BEGIN INPUT

/-! ### Record saturation -/

/-- **Saturation of the abc quality record under the crux.**  `ScaleSubmultiplicativity` (stmt-ABC-2160)
implies: for some `θ ∈ [0,1)` and `C`, for EVERY scale `R ≥ 2` and every abc triple `T'` there is an abc triple `T`
of radical `≤ R` with `q(T') ≤ q(T) + C (log R)^{θ-1}` — the all-time supremum of abc qualities exceeds the
quality record up to scale `R` by at most `C (log R)^{θ-1} → 0`.  Threshold-2 normal form
(`ScaleSubmultiplicativity.iff_threshold_two`), boundedness of qualities (stmt-ABC-2163), and the squaring
iteration `iterate` with its geometric sum `geom_bound`; the record at scale `R` is `exists_record`. [folklore] -/
theorem ScaleSubmultiplicativity.recordSaturation_of_scaleSubmultiplicativity :
    Summit.ABC.ABC.Theses.FeketeScales.ScaleSubmultiplicativity →
    ∃ θ : ℝ, 0 ≤ θ ∧ θ < 1 ∧ ∃ C : ℝ, ∀ R : ℕ, 2 ≤ R → ∀ a' b' c' : ℕ, IsABCTriple a' b' c' →
      ∃ a b c : ℕ, IsABCTriple a b c ∧ rad a b c ≤ R ∧
        quality a' b' c' ≤ quality a b c + C * Real.log (R : ℝ) ^ (θ - 1) := by
  intro h
  obtain ⟨Qs, hQs0, hQs⟩ := exists_quality_bound h
  obtain ⟨θ, hθ0, hθ1, K, hK, hS⟩ := ScaleSubmultiplicativity.iff_threshold_two.mp h
  set c₁K : ℝ := max (Real.log K) 0 + Qs * Real.log 2 + 2 with hc₁K
  have hlog2 : 0 ≤ Real.log 2 := (Real.log_pos one_lt_two).le
  have hc₁K0 : 0 ≤ c₁K := by rw [hc₁K]; positivity
  have hρ1 : (2 : ℝ) ^ (θ - 1) < 1 := Real.rpow_lt_one_of_one_lt_of_neg one_lt_two (by linarith)
  have hden : 0 < 1 - (2 : ℝ) ^ (θ - 1) := by linarith
  refine ⟨θ, hθ0, hθ1, c₁K * (1 - (2 : ℝ) ^ (θ - 1))⁻¹, fun R hR a' b' c' hT' => ?_⟩
  obtain ⟨a, b, c, hT, hr, hmax⟩ := exists_record hR
  refine ⟨a, b, c, hT, hr, ?_⟩
  have hQ₀0 : 0 ≤ quality a b c := quality_nonneg hT
  have hR1 : (1 : ℝ) < R := by exact_mod_cast hR
  have hlogR : 0 < Real.log (R : ℝ) := Real.log_pos hR1
  -- every triple sits below some squaring `R^{2^k}` of the scale
  set k : ℕ := rad a' b' c' with hk
  have hrk : rad a' b' c' ≤ R ^ 2 ^ k := by
    calc rad a' b' c' = k := rfl
      _ ≤ 2 ^ k := Nat.lt_two_pow_self.le
      _ ≤ R ^ k := Nat.pow_le_pow_left hR k
      _ ≤ R ^ 2 ^ k := Nat.pow_le_pow_right (by omega) Nat.lt_two_pow_self.le
  have hit := iterate hθ0 hθ1.le hK hS hQs0 hQs hR hQ₀0 hmax k a' b' c' hT' hrk
  have hgeom := geom_bound hθ1 k
  have hfac : 0 ≤ c₁K * Real.log (R : ℝ) ^ (θ - 1) := mul_nonneg hc₁K0 (Real.rpow_nonneg hlogR.le _)
  calc quality a' b' c'
      ≤ quality a b c + c₁K * Real.log (R : ℝ) ^ (θ - 1) * ∑ j ∈ Finset.range k, ((2 : ℝ) ^ (θ - 1)) ^ j := hit
    _ ≤ quality a b c + c₁K * Real.log (R : ℝ) ^ (θ - 1) * (1 - (2 : ℝ) ^ (θ - 1))⁻¹ := by
        have := mul_le_mul_of_nonneg_left hgeom hfac; linarith
    _ = quality a b c + c₁K * (1 - (2 : ℝ) ^ (θ - 1))⁻¹ * Real.log (R : ℝ) ^ (θ - 1) := by ring

end Summit.ABC.ABC.Theorems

END INPUT

_WORK ORDER_
The lines holding the string "linarith" in the listing above are what you should copy out.

_FINISHED TASK_
  have hρ1 : (2 : ℝ) ^ (θ - 1) < 1 := Real.rpow_lt_one_of_one_lt_of_neg one_lt_two (by linarith)
  have hden : 0 < 1 - (2 : ℝ) ^ (θ - 1) := by linarith
        have := mul_le_mul_of_nonneg_left hgeom hfac; linarith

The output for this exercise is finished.